* Stored data entries
set_option maxHeartbeats 1600000 in
set_option synthInstance.maxHeartbeats 200000 in
set_option backward.isDefEq.respectTransparency false in
/-- **The spread pair datum from a prescribed initial datum.** For a cuspidal automorphic
representation `Π` of `GL_{n+1}(𝔸_K)`, a finite set `T₀` of finite places, a partner level `𝔫' ≠ 0`
and an initial datum `(𝔫₁ ≠ 0, f₁ ∈ Π)` with `f₁` fixed by `K(𝔫₁)`: with `T = T₀ ∪ supp(𝔫₁ 𝔫')`,
conductor exponents `c_v` of `ψ_v`, level exponents `e_v = max(max(c_v, 0), ord_v(𝔫₁ 𝔫'))`,
uniformizers `ϖ_v`, `L` an enumeration of `T`, the level `𝔫 = 𝔫₁ 𝔫' ∏_{v ∈ T} 𝔭_v^{k_v}`
(`𝔫' ∣ 𝔫`, `𝔫₁ ∣ 𝔫`, prime factors in `T`) and the depth
`m = 1 + Σ_{v ∈ T} (M_v + n (M_v - c_v))⁺`, the spread vector `f = E_L f₁` (`spreadIter`) is fixed by
`K(𝔫)`; and for every archimedean bump `β` (continuous, compactly supported, smooth along
`u · exp X`) the test function `η = β ⊗ 𝟙_{K_f(𝔫)}` is left `(1, K_f(𝔫))`- and left
`K(𝔫)`-invariant, `S_η f = a • E_L (S_{η₁} f₁)` with `η₁ = β ⊗ 𝟙_{K_f(𝔫₁)}` and
`a = c_{K_f(𝔫)} / c_{K_f(𝔫₁)} > 0` (ratio of archimedean shadow constants), and at every `v ∈ T`
the Whittaker coefficient of `S_η f` is spread bi-equivariant (`IsSpreadWhittakerAt`) for the torus
parameters `spreadTorus`, the level exponent `M_v = spreadM c_v e_v ≥ max(1, ord_v 𝔫')` and the
conductor exponent `c_v`, with the monotonicity, gap and depth inequalities of the support theorem.
Lead c2's `SpreadPairDatum.exists_spreadPairDatum` re-run from the prescribed initial datum (its
proof verbatim from `𝔫₂ = 𝔫₁ 𝔫'` on), the non-vanishing conclusion dropped (Jacquet–Shalika (1981)
§4–§5; JPSS (1981) §5; Arthur–Clozel (1989) Ch. 3 (2.2)–(2.3)).
[cite: JacquetShalikaAJM1981, §4–§5] [cite: ArthurClozelAMS120, Ch. 3 §2 (2.2)–(2.3)] -/
theorem stub_spreadPairDatum_of_initialDatum :
    ∀ {n : ℕ} {K : Type} [Field K] [NumberField K]
      {μ : Measure (AdelicGroupData.gl (n + 1) K).automorphicQuotient} [(AdelicGroupData.gl (n + 1) K).IsAutomorphicMeasure μ]
      [MeasurableSpace (AdeleRing (𝓞 K) K)] [BorelSpace (AdeleRing (𝓞 K) K)]
      (P : CuspidalAutomorphicRepGL (n + 1) K μ) (T₀ : Finset (HeightOneSpectrum (𝓞 K)))
      {𝔫' 𝔫₁ : Ideal (𝓞 K)} (_ : 𝔫' ≠ 0) (_ : 𝔫₁ ≠ 0) (f₁ : P.1.toSubmodule)
      (_ : ∀ g ∈ principalCongruenceLevel (n + 1) K 𝔫₁, P.1.toContRep g f₁ = f₁),
    ∃ (T : Finset (HeightOneSpectrum (𝓞 K))) (_ : T₀ ⊆ T) (_ : ∀ v ∈ T, v ∈ T₀ ∨ v.asIdeal ∣ 𝔫₁ * 𝔫')
      (m : ℕ) (_ : 1 ≤ m) (𝔫 : Ideal (𝓞 K)) (_ : 𝔫 ≠ 0) (_ : 𝔫' ∣ 𝔫) (_ : 𝔫₁ ∣ 𝔫)
      (_ : ∀ v : HeightOneSpectrum (𝓞 K), v.asIdeal ∣ 𝔫 → v ∈ T)
      (c e : HeightOneSpectrum (𝓞 K) → ℤ) (ϖ : ∀ v : HeightOneSpectrum (𝓞 K), (v.adicCompletion K)ˣ)
      (L : List (HeightOneSpectrum (𝓞 K))) (_ : ∀ v ∈ L, SpreadHyp (K := K) c e ϖ v) (_ : L.Nodup)
      (_ : ∀ v, v ∈ L ↔ v ∈ T) (_ : ∀ v ∈ L, exp (-e v) ≤ idealRadius K v (𝔫₁ * 𝔫'))
      (f : P.1.toSubmodule) (_ : f = spreadIter P.1 c e ϖ L f₁)
      (_ : ∀ g ∈ principalCongruenceLevel (n + 1) K 𝔫, P.1.toContRep g f = f),
    ∀ {β : GL (Fin (n + 1)) (mixedSpace K) → ℝ}, Continuous β → HasCompactSupport β →
      (∀ u : GL (Fin (n + 1)) (mixedSpace K), ContDiff ℝ ∞ fun X : (archGroupGL (n + 1) K).lie.toSubmodule => β (u * expGL (X : Matrix (Fin (n + 1)) (Fin (n + 1)) (mixedSpace K)))) →
    ∃ (η : (AdelicGroupData.gl (n + 1) K).Adelic → ℝ) (a : ℝ), η = archLevelWeight (finitePrincipalCongruenceLevel (n + 1) K 𝔫) β ∧
      IsTestFunctionGL (n + 1) K η ∧ 0 < a ∧
      (∀ u ∈ finitePrincipalCongruenceLevel (n + 1) K 𝔫, ∀ g : GL (Fin (n + 1)) (AdeleRing (𝓞 K) K), η (GLn.ofFinite (n + 1) K u * g) = η g) ∧
      (∀ k : (AdelicGroupData.gl (n + 1) K).Adelic, k ∈ principalCongruenceLevel (n + 1) K 𝔫 → ∀ g : (AdelicGroupData.gl (n + 1) K).Adelic, η (k * g) = η g) ∧
      smoothedVector P.1 η f =
        (a : ℂ) • spreadIter P.1 c e ϖ L (smoothedVector P.1 (archLevelWeight (finitePrincipalCongruenceLevel (n + 1) K 𝔫₁) β) f₁) ∧
      ∀ (ν₀ : Measure ↥(adelicUnipotent (n + 1) K)) (_ : IsHaarMeasure ν₀), ∀ v ∈ T,
        ∃ (tv : Fin (n + 1) → (v.adicCompletion K)ˣ) (M c₀ : ℤ),
          IsSpreadWhittakerAt v (adeleAddChar K) tv M (whittakerCoeff ν₀ (unipotentTateDomain (n + 1) K) (adeleAddChar K) (invQuot (AdelicGroupData.gl (n + 1) K) (smoothedForm η ((f : P.1.toSubmodule) : (AdelicGroupData.gl (n + 1) K).L2 μ)))) ∧
          (∃ y : v.adicCompletion K, Valued.v y ≤ exp (1 - c₀) ∧ (adeleAddChar K).adicComponent v y ≠ 1) ∧ 1 ≤ M ∧
          ((Associates.mk v.asIdeal).count (Associates.mk 𝔫').factors : ℤ) ≤ M ∧
          (∀ i j : Fin (n + 1), i ≤ j → Valued.v (tv j : v.adicCompletion K) ≤ Valued.v (tv i : v.adicCompletion K)) ∧
          (∀ i j : Fin (n + 1), (i : ℕ) + 1 = j → exp (M - c₀) * Valued.v (tv j : v.adicCompletion K) ≤ Valued.v (tv i : v.adicCompletion K)) ∧
          exp (-(m : ℤ)) * Valued.v (tv 0 : v.adicCompletion K) ≤ exp (-M) * Valued.v (tv (Fin.last n) : v.adicCompletion K) := by
  intro n K _ _ μ _ _ _ P T₀ 𝔫' 𝔫₁ h𝔫' h𝔫₁ f₁ hf₁fix
  classical
  -- the enlarged initial level `𝔫₂ = 𝔫₁ 𝔫'`
  set 𝔫₂ : Ideal (𝓞 K) := 𝔫₁ * 𝔫' with h𝔫₂def
  have h𝔫₂ : 𝔫₂ ≠ 0 := mul_ne_zero h𝔫₁ h𝔫'
  have hf₁fix₂ : ∀ g ∈ principalCongruenceLevel (n + 1) K 𝔫₂, P.1.toContRep g f₁ = f₁ := fun g hg =>
    hf₁fix g (principalCongruenceLevel_mono (n + 1) K h𝔫₂ Ideal.mul_le_right hg)
  -- per-place data
  have hcond : ∀ v : HeightOneSpectrum (𝓞 K), ∃ d : ℤ, ((adeleAddChar K).adicComponent v).HasConductorExp d := fun v =>
    ((isGlobalAddChar_adeleAddChar (K := K)).isContinuousNontrivial_adicComponent
      (adicComponent_adeleAddChar_ne_one v)).exists_hasConductorExp
  choose c hc using hcond
  obtain ⟨ϖ, hϖ⟩ := exists_uniformizers (K := K)
  set cnt : HeightOneSpectrum (𝓞 K) → ℕ := fun v => (Associates.mk v.asIdeal).count (Associates.mk 𝔫₂).factors with hcnt
  set e : HeightOneSpectrum (𝓞 K) → ℤ := fun v => max (max (c v) 0) (cnt v : ℤ) with he
  have hH : ∀ v, SpreadHyp (K := K) c e ϖ v := fun v =>
    { cond := fun y hy => (hc v).1 y ((mem_primePowBall_adicCompletion_iff (v := v)).2 hy)
      e_nonneg := le_trans (le_max_right _ _) (le_max_left _ _)
      c_le_e := le_trans (le_max_left _ _) (le_max_left _ _)
      unif := hϖ v }
  have hrad : ∀ v, exp (-e v) ≤ idealRadius K v 𝔫₂ := fun v => by
    rw [idealRadius_eq_exp_neg_natCast v h𝔫₂, exp_le_exp, neg_le_neg_iff]
    exact le_max_right _ _
  have hcnt' : ∀ v, ((Associates.mk v.asIdeal).count (Associates.mk 𝔫').factors : ℤ) ≤ spreadM (c v) (e v) := by
    intro v
    have h1 : (Associates.mk v.asIdeal).count (Associates.mk 𝔫').factors ≤ cnt v :=
      Associates.count_le_count_of_le (Associates.mk_ne_zero.2 h𝔫₂) v.associates_irreducible
        (Associates.mk_le_mk_of_dvd (dvd_mul_left 𝔫' 𝔫₁))
    have h2 : (cnt v : ℤ) ≤ e v := le_max_right _ _
    calc ((Associates.mk v.asIdeal).count (Associates.mk 𝔫').factors : ℤ) ≤ (cnt v : ℤ) := by exact_mod_cast h1
      _ ≤ spreadM (c v) (e v) := h2.trans (le_spreadM (c v) (e v))
  -- the places, the vector, the level
  set T : Finset (HeightOneSpectrum (𝓞 K)) := T₀ ∪ (Ideal.finite_factors h𝔫₂).toFinset with hT
  have hTmem : ∀ v ∈ T, v ∈ T₀ ∨ v.asIdeal ∣ 𝔫₂ := by
    intro v hv
    rcases Finset.mem_union.1 hv with h | h
    · exact Or.inl h
    · exact Or.inr ((Ideal.finite_factors h𝔫₂).mem_toFinset.1 h)
  set L : List (HeightOneSpectrum (𝓞 K)) := T.toList with hL
  have hnd : L.Nodup := Finset.nodup_toList T
  have hLT : ∀ v, v ∈ L ↔ v ∈ T := fun v => Finset.mem_toList
  set k : HeightOneSpectrum (𝓞 K) → ℕ := fun v => spreadK (n + 1) (c v) (e v) with hk
  set f : P.1.toSubmodule := spreadIter P.1 c e ϖ L f₁ with hf
  set 𝔫 : Ideal (𝓞 K) := spreadLevelIdeal 𝔫₂ k L with h𝔫def
  have h𝔫 : 𝔫 ≠ 0 := spreadLevelIdeal_ne_zero h𝔫₂ k L
  have h𝔫'dvd : 𝔫' ∣ 𝔫 := Ideal.dvd_iff_le.2 ((spreadLevelIdeal_le 𝔫₂ k L).trans Ideal.mul_le_left)
  have h𝔫₁dvd : 𝔫₁ ∣ 𝔫 := Ideal.dvd_iff_le.2 ((spreadLevelIdeal_le 𝔫₂ k L).trans Ideal.mul_le_right)
  have hprimes : ∀ v : HeightOneSpectrum (𝓞 K), v.asIdeal ∣ 𝔫 → v ∈ T := by
    intro v hv
    rcases mem_or_dvd_of_dvd_spreadLevelIdeal k hv with h | h
    · exact Finset.mem_union_right _ ((Ideal.finite_factors h𝔫₂).mem_toFinset.2 h)
    · exact (hLT v).1 h
  have hffix : ∀ g ∈ principalCongruenceLevel (n + 1) K 𝔫, P.1.toContRep g f = f :=
    toContRep_spreadIter_of_mem_principalCongruenceLevel h𝔫₂ (fun v _ => hH v) hnd hf₁fix₂
  have hffixK : ∀ u ∈ finitePrincipalCongruenceLevel (n + 1) K 𝔫, P.1.toContRep (GLn.ofFinite (n + 1) K u) f = f :=
    fun u hu => hffix _ (mem_finitePrincipalCongruenceLevel_iff.1 hu)
  have hKo := isOpen_finitePrincipalCongruenceLevel (n + 1) K h𝔫
  have hKc := isCompact_finitePrincipalCongruenceLevel (n + 1) K h𝔫
  -- the depth
  set m : ℕ := 1 + ∑ v ∈ T, (spreadM (c v) (e v) + n * (spreadM (c v) (e v) - c v)).toNat with hm
  have hmv : ∀ v ∈ T, spreadM (c v) (e v) + n * (spreadM (c v) (e v) - c v) ≤ m := by
    intro v hv
    have h1 : (spreadM (c v) (e v) + n * (spreadM (c v) (e v) - c v)).toNat ≤
        ∑ w ∈ T, (spreadM (c w) (e w) + n * (spreadM (c w) (e w) - c w)).toNat :=
      Finset.single_le_sum (f := fun w => (spreadM (c w) (e w) + n * (spreadM (c w) (e w) - c w)).toNat)
        (fun _ _ => Nat.zero_le _) hv
    have h2 := Int.self_le_toNat (spreadM (c v) (e v) + n * (spreadM (c v) (e v) - c v))
    have h3 : ((∑ w ∈ T, (spreadM (c w) (e w) + n * (spreadM (c w) (e w) - c w)).toNat : ℕ) : ℤ) ≤ (m : ℤ) := by
      rw [hm]; exact_mod_cast Nat.le_add_left _ _
    calc spreadM (c v) (e v) + n * (spreadM (c v) (e v) - c v)
        ≤ ((spreadM (c v) (e v) + n * (spreadM (c v) (e v) - c v)).toNat : ℤ) := h2
      _ ≤ ((∑ w ∈ T, (spreadM (c w) (e w) + n * (spreadM (c w) (e w) - c w)).toNat : ℕ) : ℤ) := by exact_mod_cast h1
      _ ≤ m := h3
  refine ⟨T, Finset.subset_union_left, hTmem, m, by omega, 𝔫, h𝔫, h𝔫'dvd, h𝔫₁dvd, hprimes, c, e, ϖ, L,
    fun v _ => hH v, hnd, hLT, fun v _ => hrad v, f, hf, hffix, ?_⟩
  -- the archimedean bump
  intro β hβc hβs hβsm
  set η : GL (Fin (n + 1)) (AdeleRing (𝓞 K) K) → ℝ := archLevelWeight (finitePrincipalCongruenceLevel (n + 1) K 𝔫) β with hηdef
  have hη : IsTestFunctionGL (n + 1) K η := isTestFunctionGL_archLevelWeight hβc hβs hβsm hKo hKc
  have hηleft : ∀ u ∈ finitePrincipalCongruenceLevel (n + 1) K 𝔫, ∀ g : GL (Fin (n + 1)) (AdeleRing (𝓞 K) K),
      η (GLn.ofFinite (n + 1) K u * g) = η g := fun u hu g => archLevelWeight_ofFinite_mul β hu g
  have hηleft' : ∀ k' : (AdelicGroupData.gl (n + 1) K).Adelic, k' ∈ principalCongruenceLevel (n + 1) K 𝔫 →
      ∀ g : (AdelicGroupData.gl (n + 1) K).Adelic, η (k' * g) = η g := by
    intro k' hk' g
    have h1 : GLn.ofFinite (n + 1) K (GLn.sndHom (n + 1) K k') = k' :=
      GLn.ofFinite_sndHom_of_mem (principalCongruenceLevel_le (n + 1) K 𝔫 hk')
    have h2 : GLn.sndHom (n + 1) K k' ∈ finitePrincipalCongruenceLevel (n + 1) K 𝔫 := by
      rw [mem_finitePrincipalCongruenceLevel_iff, h1]; exact hk'
    have h3 := hηleft _ h2 g
    rwa [h1] at h3
  -- the initial smoothed vector `x₁` (level `𝔫₁`) and the formula `S_η f = a • E_L x₁`
  set η₁ : GL (Fin (n + 1)) (AdeleRing (𝓞 K) K) → ℝ := archLevelWeight (finitePrincipalCongruenceLevel (n + 1) K 𝔫₁) β with hη₁def
  have hK₁o := isOpen_finitePrincipalCongruenceLevel (n + 1) K h𝔫₁
  have hK₁c := isCompact_finitePrincipalCongruenceLevel (n + 1) K h𝔫₁
  set x₁ : P.1.toSubmodule := smoothedVector P.1 η₁ f₁ with hx₁
  have hf₁fixK : ∀ u ∈ finitePrincipalCongruenceLevel (n + 1) K 𝔫₁, P.1.toContRep (GLn.ofFinite (n + 1) K u) f₁ = f₁ :=
    fun u hu => hf₁fix _ (mem_finitePrincipalCongruenceLevel_iff.1 hu)
  set c𝔫 : ℝ := (archShadowConst (n := n + 1) (K := K) hKo
    (by rw [((finitePrincipalCongruenceLevel (n + 1) K 𝔫).isClosed_of_isOpen hKo).closure_eq]; exact hKc) : ℝ) with hc𝔫
  set c₁ : ℝ := (archShadowConst (n := n + 1) (K := K) hK₁o
    (by rw [((finitePrincipalCongruenceLevel (n + 1) K 𝔫₁).isClosed_of_isOpen hK₁o).closure_eq]; exact hK₁c) : ℝ) with hc₁
  have hc₁pos : 0 < c₁ := archShadowConst_pos _ hK₁o hK₁c
  have hc𝔫pos : 0 < c𝔫 := archShadowConst_pos _ hKo hKc
  have hI : ∫ h, (β h : ℂ) • P.1.toContRep (GLn.ofInfinite (n + 1) K h) f₁ ∂(archHaar (n + 1) K) = ((c₁⁻¹ : ℝ) : ℂ) • x₁ := by
    rw [hx₁, hη₁def, smoothedVector_archLevelWeight_eq_smul_archIntegral hβc hβs hK₁o hK₁c hf₁fixK, smul_smul]
    push_cast
    rw [inv_mul_cancel₀ (by exact_mod_cast hc₁pos.ne'), one_smul]
  have hu : smoothedVector P.1 η f = ((c𝔫 * c₁⁻¹ : ℝ) : ℂ) • spreadIter P.1 c e ϖ L x₁ := by
    rw [hηdef, smoothedVector_archLevelWeight_eq_smul_archIntegral hβc hβs hKo hKc hffixK, hf,
      ← spreadIter_archIntegral (fun v _ => hH v) hβc hβs, hI, spreadIter_smul, smul_smul]
    push_cast
    rfl
  refine ⟨η, c𝔫 * c₁⁻¹, rfl, hη, mul_pos hc𝔫pos (inv_pos.2 hc₁pos), hηleft, hηleft', hu, fun ν₀ hν₀ v hv => ?_⟩
  -- the data at `v ∈ T`
  haveI := hν₀
  have hv' : v ∈ L := (hLT v).2 hv
  have hisoF := isotypic_spreadIter (W := P.1) (fun v _ => hH v) hnd f₁ v hv'
  have hisoI := isotypic_archIntegral hisoF hβc hβs
  have hiso : ∀ h ∈ spreadLevelGroup (spreadTorus (n + 1) (ϖ v) (c v) (e v)) (spreadM (c v) (e v)),
      P.1.toContRep (GLn.ofLocal (n + 1) K v h) (smoothedVector P.1 η f) = spreadChar v h • smoothedVector P.1 η f := by
    intro h hh
    rw [hηdef, smoothedVector_archLevelWeight_eq_smul_archIntegral hβc hβs hKo hKc hffixK, map_smul, hf, hisoI h hh,
      smul_comm]
  obtain ⟨x, hx, hx1⟩ := (hc v).2
  refine ⟨spreadTorus (n + 1) (ϖ v) (c v) (e v), spreadM (c v) (e v), c v,
    isSpreadWhittakerAt_of_isotypic ν₀ (le_trans zero_le_one (one_le_spreadM (hH v).e_nonneg)) (hH v).hψ hη f hiso,
    ⟨x, ?_, hx1⟩, one_le_spreadM (hH v).e_nonneg, hcnt' v,
    valuation_spreadTorus_antitone (hH v).e_nonneg (hH v).unif,
    valuation_spreadTorus_gap (hH v).unif, valuation_spreadTorus_depth (hH v).unif (hmv v hv)⟩
  have h1 := (mem_primePowBall_adicCompletion_iff (v := v)).1 hx
  rwa [show (-(c v - 1) : ℤ) = 1 - c v by ring] at h1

* PROBLEM STATEMENT
Go through the records above. Copy each line in which the string "hTmem" appears.

* SOLUTION TO THIS PROBLEM
  have hTmem : ∀ v ∈ T, v ∈ T₀ ∨ v.asIdeal ∣ 𝔫₂ := by
  refine ⟨T, Finset.subset_union_left, hTmem, m, by omega, 𝔫, h𝔫, h𝔫'dvd, h𝔫₁dvd, hprimes, c, e, ϖ, L,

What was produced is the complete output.